# Fishing rod



## CountryKat (Apr 5, 2004)

Who would like to see a fishing rod being built? I have a few days off now and could snap some shots of every step I take to build one. I think I have a blank that I could build for crappie downstairs.


----------



## Lewzer (Apr 5, 2004)

Absolutely. We have heard good things about your rods. Do you make a 2 piece 10-12' crappie rod?


----------



## CountryKat (Apr 5, 2004)

Yes I have made them in the past but I'm just going to stick with the parts I have on hand for this project. Matter of fact I'll dig out some stuff now just to see what I can make.


----------



## Big Daddy (Apr 6, 2004)

That would be neat to see develop... Thanks CountryKat.


----------



## CountryKat (Apr 5, 2004)

OK I was going through all my parts downstairs and came across a blank that I was going to build almost 3 years ago and completely forgot about. This will be a treat for you and me. It is a salmon/steelhead 2 pc that I was going to make for catfishing the reservoirs around Lima. :B 

Here is the blank. 
Forecast SH 1026-2
12 - 25lb line
3/4 - 1 1/2 oz 
8' 6"
RX6 graphite
Gloss charcoal 










First thing is to make sure ya have all the right parts, and I do.  

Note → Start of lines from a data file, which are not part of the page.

import Summits.SmoothPoincare4.SmoothPoincare4.Theorems.AcyclicBisectionExists.Negative.OneSided
import Literature.Topology.FourManifolds.BordismFourProjectivePlane

/-!
# `AcyclicBisectionExists` — negative-side support (4/5): the seam is a ℚHS³ in both directions;
# `ℂℙ²` refutes the "closed simply connected" weakening

* §10 `Witness.finrank_homology_bd₂_three` (`dim H₃(∂W₂; ℚ) = 1`), `acyclic_of_seam`,
  `acyclic_iff_seam_of_homotopyEquiv`: over `M ≃ₕ S⁴` with connected halves, ℚ-acyclic ⇔ seam a
  ℚ-homology sphere in degrees 1, 2 (the crux text's "(⇔ seam a connected ℚHS³)").
* §7 `not_hasAcyclicSteinBisection_complexProjectivePlane`,
  `not_acyclicBisectionExistsForSimplyConnectedClosed`: the hypothesis `M ≃ₕ S⁴` of the crux
  cannot be weakened to "`M` closed and simply connected" — `H₂(ℂℙ²; ℚ) ≅ ℚ` against
  `isZero_homology_of_acyclic`.  So the homotopy-sphere hypothesis is used exactly through
  `b₁ = b₂ = b₃ = 0`.
-/

noncomputable section

-- the prescribed namespace `Summit.<P>.<Sub>.…` duplicates `SmoothPoincare4` (P = Sub)
set_option linter.dupNamespace false

open scoped Manifold ContDiff Topology ContinuousMap
open Set Function CategoryTheory CategoryTheory.Limits
open Literature.Geometry.Symplectic Literature.AlgebraicTopology.SingularHomology

namespace Summit.SmoothPoincare4.SmoothPoincare4.Theorems.AcyclicBisectionExists.Negative

open Summit.SmoothPoincare4.SmoothPoincare4.Theses.ConvexBisection

/-- Local notation: the model space `ℝ⁴`. -/
local notation "𝔼4" => EuclideanSpace ℝ (Fin 4)
/-- Local notation: the round 4-sphere. -/
local notation "𝕊⁴" => (Metric.sphere (0 : EuclideanSpace ℝ (Fin 5)) 1)

/-! ## §10 The seam is a full ℚ-homology 3-sphere, and the CONVERSE bookkeeping: over a
homotopy 4-sphere, connected halves + seam a ℚHS³ (degrees 1, 2) ⇒ both halves ℚ-acyclic -/

namespace Witness

open Literature.Topology.FourManifolds

variable {M : Type} [TopologicalSpace M] [ChartedSpace 𝔼4 M] (B : Witness M)
variable [T2Space M] [SecondCountableTopology M] [Nonempty M]

/-- **`dim H₃(∂W₂; ℚ) = 1`** when `W₂` is connected and ℚ-acyclic: `H₄(W₂) = 0 → H₄(W₂, ∂W₂) →
H₃(∂W₂) → H₃(W₂) = 0` and `H₄(W₂, ∂W₂) ≅ H⁰(W₂; ℚ) ≅ ℚ` (Lefschetz).  With `isZero_homology_bd₂`
(degrees 1, 2) and `connectedSpace_bd₁`/`seamHomeomorph` (degree 0) the seam of an acyclic witness
with connected halves is a ℚ-homology 3-SPHERE, as the crux text asserts informally. [folklore] -/
theorem finrank_homology_bd₂_three [ConnectedSpace B.W₂] (h₂ : B.AcyclicRight) :
    Module.finrank ℚ (singularHomology ℚ ℚ B.Bd₂ 3) = 1 := by
  haveI := B.t2Space₂
  -- `δ : H₄(W₂, ∂W₂) → H₃(∂W₂)` is an isomorphism
  have h4 : IsZero (singularHomology ℚ ℚ B.W₂ 4) := B.isZero_homology₂_of_four_le le_rfl
  haveI : Mono (relativeSingularHomology.δ ℚ ℚ B.W₂ ((𝓡∂ 4).boundary B.W₂) 3) :=
    (relativeSingularHomology.exact_ofAbsolute_δ ℚ ℚ ((𝓡∂ 4).boundary B.W₂) 3).mono_g
      (h4.eq_of_src _ _)
  haveI : Epi (relativeSingularHomology.δ ℚ ℚ B.W₂ ((𝓡∂ 4).boundary B.W₂) 3) :=
    (relativeSingularHomology.exact_δ_map ℚ ℚ ((𝓡∂ 4).boundary B.W₂) 3).epi_f
      ((h₂ 3 (by norm_num)).eq_of_tgt _ _)
  haveI := isIso_of_mono_of_epi (relativeSingularHomology.δ ℚ ℚ B.W₂ ((𝓡∂ 4).boundary B.W₂) 3)
  have e1 : relativeSingularHomology ℚ ℚ B.W₂ ((𝓡∂ 4).boundary B.W₂) 4 ≃ₗ[ℚ]
      singularHomology ℚ ℚ B.Bd₂ 3 :=
    (asIso (relativeSingularHomology.δ ℚ ℚ B.W₂ ((𝓡∂ 4).boundary B.W₂) 3)).toLinearEquiv
  rw [← e1.finrank_eq]
  -- Lefschetz: `H⁰(W₂; ℚ) ≃ H₄(W₂, ∂W₂; ℚ)`, and `dim H⁰ = 1`
  obtain ⟨zq, hbij⟩ := B.exists_lefschetz₂ (p := 0) (q := 2 + 1 + 1) rfl
  rw [← (LinearEquiv.ofBijective ((relCapProduct (M := ℚ) ((𝓡∂ (2 + 1 + 1)).boundary B.W₂)
    (show 0 + (2 + 1 + 1) = 2 + 1 + 1 from rfl)).flip zq) hbij).finrank_eq]
  rw [finrank_singularCohomology_eq_bettiNumber_of_field ℚ B.W₂ 0, bettiNumber]
  haveI : LocallyPathConnectedSpace B.W₂ :=
    ChartedSpace.locallyPathConnectedSpace (EuclideanHalfSpace 4) B.W₂
  haveI : PathConnectedSpace B.W₂ := pathConnectedSpace_iff_connectedSpace.mpr ‹_›
  haveI := singularHomology.isIso_ε_of_pathConnectedSpace ℚ ℚ (X := B.W₂)
  rw [(asIso (singularHomology.ε ℚ ℚ B.W₂)).toLinearEquiv.finrank_eq]
  change Module.finrank ℚ (ULift.{0} ℚ) = 1
  rw [ULift.moduleEquiv.finrank_eq, Module.finrank_self]

variable [IsManifold (𝓡 4) ∞ M]

/-- One rung of the converse ladder: if `Hₖ(∂W₁; ℚ) = 0`, `Hₖ₊₁(W₁; ℚ) = 0` and
`Hₖ(M; ℚ) = 0` then `Hₖ(W₂; ℚ) = 0` — `Hₖ₊₁(W₁) ↠ Hₖ₊₁(W₁, ∂W₁) ≅ Hₖ₊₁(M, e₂W₂) → Hₖ(e₂W₂) → Hₖ(M)`.
[folklore] -/
theorem isZero_homology₂_of_bd₁ {k : ℕ} (hΓ : IsZero (singularHomology ℚ ℚ B.Bd₁ k))
    (hW₁ : IsZero (singularHomology ℚ ℚ B.W₁ (k + 1))) (hM : IsZero (singularHomology ℚ ℚ M k)) :
    IsZero (singularHomology ℚ ℚ B.W₂ k) := by
  refine IsZero.of_iso ?_ (singularHomology.mapIso ℚ ℚ B.emb₂.isEmbedding.toHomeomorph k)
  -- `H_{k+1}(W₁, ∂W₁) = 0`
  haveI : Epi (relativeSingularHomology.ofAbsolute ℚ ℚ B.W₁ ((𝓡∂ 4).boundary B.W₁) (k + 1)) :=
    (relativeSingularHomology.exact_ofAbsolute_δ ℚ ℚ ((𝓡∂ 4).boundary B.W₁) k).epi_f
      (hΓ.eq_of_tgt _ _)
  have hrel₁ : IsZero (relativeSingularHomology ℚ ℚ B.W₁ ((𝓡∂ 4).boundary B.W₁) (k + 1)) :=
    hW₁.of_epi (relativeSingularHomology.ofAbsolute ℚ ℚ B.W₁ ((𝓡∂ 4).boundary B.W₁) (k + 1))
  -- `≅ H_{k+1}(M, e₂W₂)`
  haveI := B.swap.isIso_relMap₂ ℚ ℚ (k + 1)
  have hrel : IsZero (relativeSingularHomology ℚ ℚ M (range B.e₂) (k + 1)) :=
    hrel₁.of_iso (asIso (relativeSingularHomology.map ℚ ℚ B.swap.e₂CM
      B.swap.mapsTo_e₂_boundary (k + 1))).symm
  exact (relativeSingularHomology.exact_δ_map ℚ ℚ (range B.e₂) k).isZero_of_both_zeros
    (hrel.eq_of_src _ _) (hM.eq_of_tgt _ _)

/-- **Converse bookkeeping.**  Over an `M` with the ℚ-homology of `S⁴` (degrees 1–4), a witness
with CONNECTED halves whose seam is a ℚ-homology sphere in degrees 1 and 2 has both halves
ℚ-acyclic: degree 3 by the dimension count of §8 (no acyclicity needed there), then degrees 2 and
1 alternately on the two halves by `isZero_homology₂_of_bd₁`, degrees `≥ 4` by the external
collar. [folklore] -/
theorem acyclic_of_seam [ConnectedSpace B.W₁] [ConnectedSpace B.W₂]
    (hΓ₁ : IsZero (singularHomology ℚ ℚ B.Bd₁ 1)) (hΓ₂ : IsZero (singularHomology ℚ ℚ B.Bd₁ 2))
    (hM : ∀ k, 0 < k → k ≤ 3 → IsZero (singularHomology ℚ ℚ M k))
    (hM4 : Module.finrank ℚ (singularHomology ℚ ℚ M 4) = 1) : B.Acyclic := by
  -- the seam homology seen from `W₂`
  have hΓ₁' : IsZero (singularHomology ℚ ℚ B.Bd₂ 1) := hΓ₁.of_iso (singularHomology.mapIso ℚ ℚ B.seamHomeomorph 1).symm
  have hΓ₂' : IsZero (singularHomology ℚ ℚ B.Bd₂ 2) := hΓ₂.of_iso (singularHomology.mapIso ℚ ℚ B.seamHomeomorph 2).symm
  -- degree 3
  have h3₂ : IsZero (singularHomology ℚ ℚ B.W₂ 3) := B.isZero_homology₂_three (hM 3 (by norm_num) le_rfl) hM4
  have h3₁ : IsZero (singularHomology ℚ ℚ B.W₁ 3) :=
    B.swap.isZero_homology₂_three (hM 3 (by norm_num) le_rfl) hM4
  -- degree 2, then degree 1
  have h2₂ : IsZero (singularHomology ℚ ℚ B.W₂ 2) := B.isZero_homology₂_of_bd₁ hΓ₂ h3₁ (hM 2 (by norm_num) (by norm_num))
  have h2₁ : IsZero (singularHomology ℚ ℚ B.W₁ 2) :=
    B.swap.isZero_homology₂_of_bd₁ hΓ₂' h3₂ (hM 2 (by norm_num) (by norm_num))
  have h1₂ : IsZero (singularHomology ℚ ℚ B.W₂ 1) := B.isZero_homology₂_of_bd₁ hΓ₁ h2₁ (hM 1 (by norm_num) (by norm_num))
  have h1₁ : IsZero (singularHomology ℚ ℚ B.W₁ 1) :=
    B.swap.isZero_homology₂_of_bd₁ hΓ₁' h2₂ (hM 1 (by norm_num) (by norm_num))
  intro k hk
  rcases Nat.lt_or_ge k 4 with h | h
  · interval_cases k
    · exact ⟨h1₁, h1₂⟩
    · exact ⟨h2₁, h2₂⟩
    · exact ⟨h3₁, h3₂⟩
  · exact ⟨B.swap.isZero_homology₂_of_four_le h, B.isZero_homology₂_of_four_le h⟩

/-- **In the crux's setting**: over `M ≃ₕ S⁴`, a Stein bisection along a common contact seam
with connected halves is ℚ-acyclic iff its seam is a ℚ-homology sphere in degrees 1 and 2 — the
informal gloss "(⇔ seam a connected ℚHS³)" of the crux text, machine-checked in both directions
(⇒: `isZero_homology_bd₁`; ⇐: `acyclic_of_seam`). [folklore] -/
theorem acyclic_iff_seam_of_homotopyEquiv (e : M ≃ₕ 𝕊⁴) [ConnectedSpace B.W₁] [ConnectedSpace B.W₂] :
    B.Acyclic ↔ IsZero (singularHomology ℚ ℚ B.Bd₁ 1) ∧ IsZero (singularHomology ℚ ℚ B.Bd₁ 2) :=
  ⟨fun hB => ⟨B.isZero_homology_bd₁ hB.left (by norm_num) (by norm_num),
      B.isZero_homology_bd₁ hB.left (by norm_num) (by norm_num)⟩,
    fun h => B.acyclic_of_seam h.1 h.2
      (fun k hk hk3 => isZero_homology_of_homotopyEquiv_sphere e (by omega) (by omega))
      (finrank_homology_four_of_homotopyEquiv_sphere e)⟩

end Witness

/-! ## §7 The near-miss of gen 1, now CLOSED: the homotopy-sphere hypothesis cannot be weakened
to "closed simply connected" -/

open Literature.Topology.FourManifolds in
/-- **`ℂℙ²` has no ℚ-acyclic Stein bisection** (along a common contact seam or not — the contact
condition is not used): `H₂(ℂℙ²; ℚ) ≅ ℚ ≠ 0` (tree `ComplexProjectivePlane.singularHomologyTwoIso`)
against `Witness.isZero_homology_of_acyclic`.  Hence the homotopy-sphere hypothesis of the crux is
used at least through `b₂(M) = 0` (and `b₁ = b₃ = 0`), not merely through compactness or simple
connectivity. [folklore] -/
theorem not_hasAcyclicSteinBisection_complexProjectivePlane :
    ¬ HasAcyclicSteinBisection ComplexProjectivePlane := by
  rintro ⟨B, hB⟩
  have h2 := B.isZero_homology_of_acyclic hB (k := 2) (by norm_num) (by norm_num)
  have hQ : IsZero (ModuleCat.of ℚ ℚ) :=
    h2.of_iso (ComplexProjectivePlane.singularHomologyTwoIso ℚ ℚ).symm
  haveI := ModuleCat.subsingleton_of_isZero hQ
  exact zero_ne_one (Subsingleton.elim (0 : ℚ) 1)

/-- **Refuted weakening**: NOT every closed (compact, connected) simply connected smooth
4-manifold admits a ℚ-acyclic Stein bisection along a common contact seam — witness `ℂℙ²`; so the
hypothesis `M ≃ₕ S⁴` of the crux cannot be weakened to "closed simply connected". [folklore] -/
theorem not_acyclicBisectionExistsForSimplyConnectedClosed :
    ¬ ∀ (M : Type) [TopologicalSpace M] [T2Space M] [SecondCountableTopology M] [CompactSpace M]
      [ConnectedSpace M] [SimplyConnectedSpace M] [ChartedSpace 𝔼4 M] [IsManifold (𝓡 4) ∞ M],
      HasAcyclicSteinBisection M := fun h =>
  not_hasAcyclicSteinBisection_complexProjectivePlane (h Literature.Topology.FourManifolds.ComplexProjectivePlane)

end Summit.SmoothPoincare4.SmoothPoincare4.Theorems.AcyclicBisectionExists.Negative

The rear handle is 13 1/2" long. Reel seat is 17mm. The foregrip is 2 1/2".










The guides are Forecast ceramic AluOxide. Not the best quality but I didn't have any Fuji on hand. Sizes are 25 down thru 8. 25 being the largest.










The amount of guides may vary but I set out 9 + tip just for the purpose of the picture.


Next step is to get the handle fit to the blank. In this case it will take about 1 - 2 hours because of the length. It's not very fun when you bust a handle half way through the project, so patience is key. 

This will be a work in progress so I will post some more pictures during the fitting process and the finished handle. I have to wait until the wife gets home to take a few pictures of work in progress.

Stay tuned!!


----------



## CountryKat (Apr 5, 2004)

Next thing you gotta do is ream the handle to fit the blank. I use some home made reamers made from old blanks and glued on grit. This is pretty time consuming and messy.









1hr 45min later here is the fit handle









Mix up some epoxy and glue it in place. Just make sure it's in the right place!! 











Next is the reel seat. Make sure your arbors are exactly spaced and the right height otherwise your seat will be crooked.










WhaLa, 1 finished handle. 









Set it off to the side for 24 - 48 hrs to let it cure. 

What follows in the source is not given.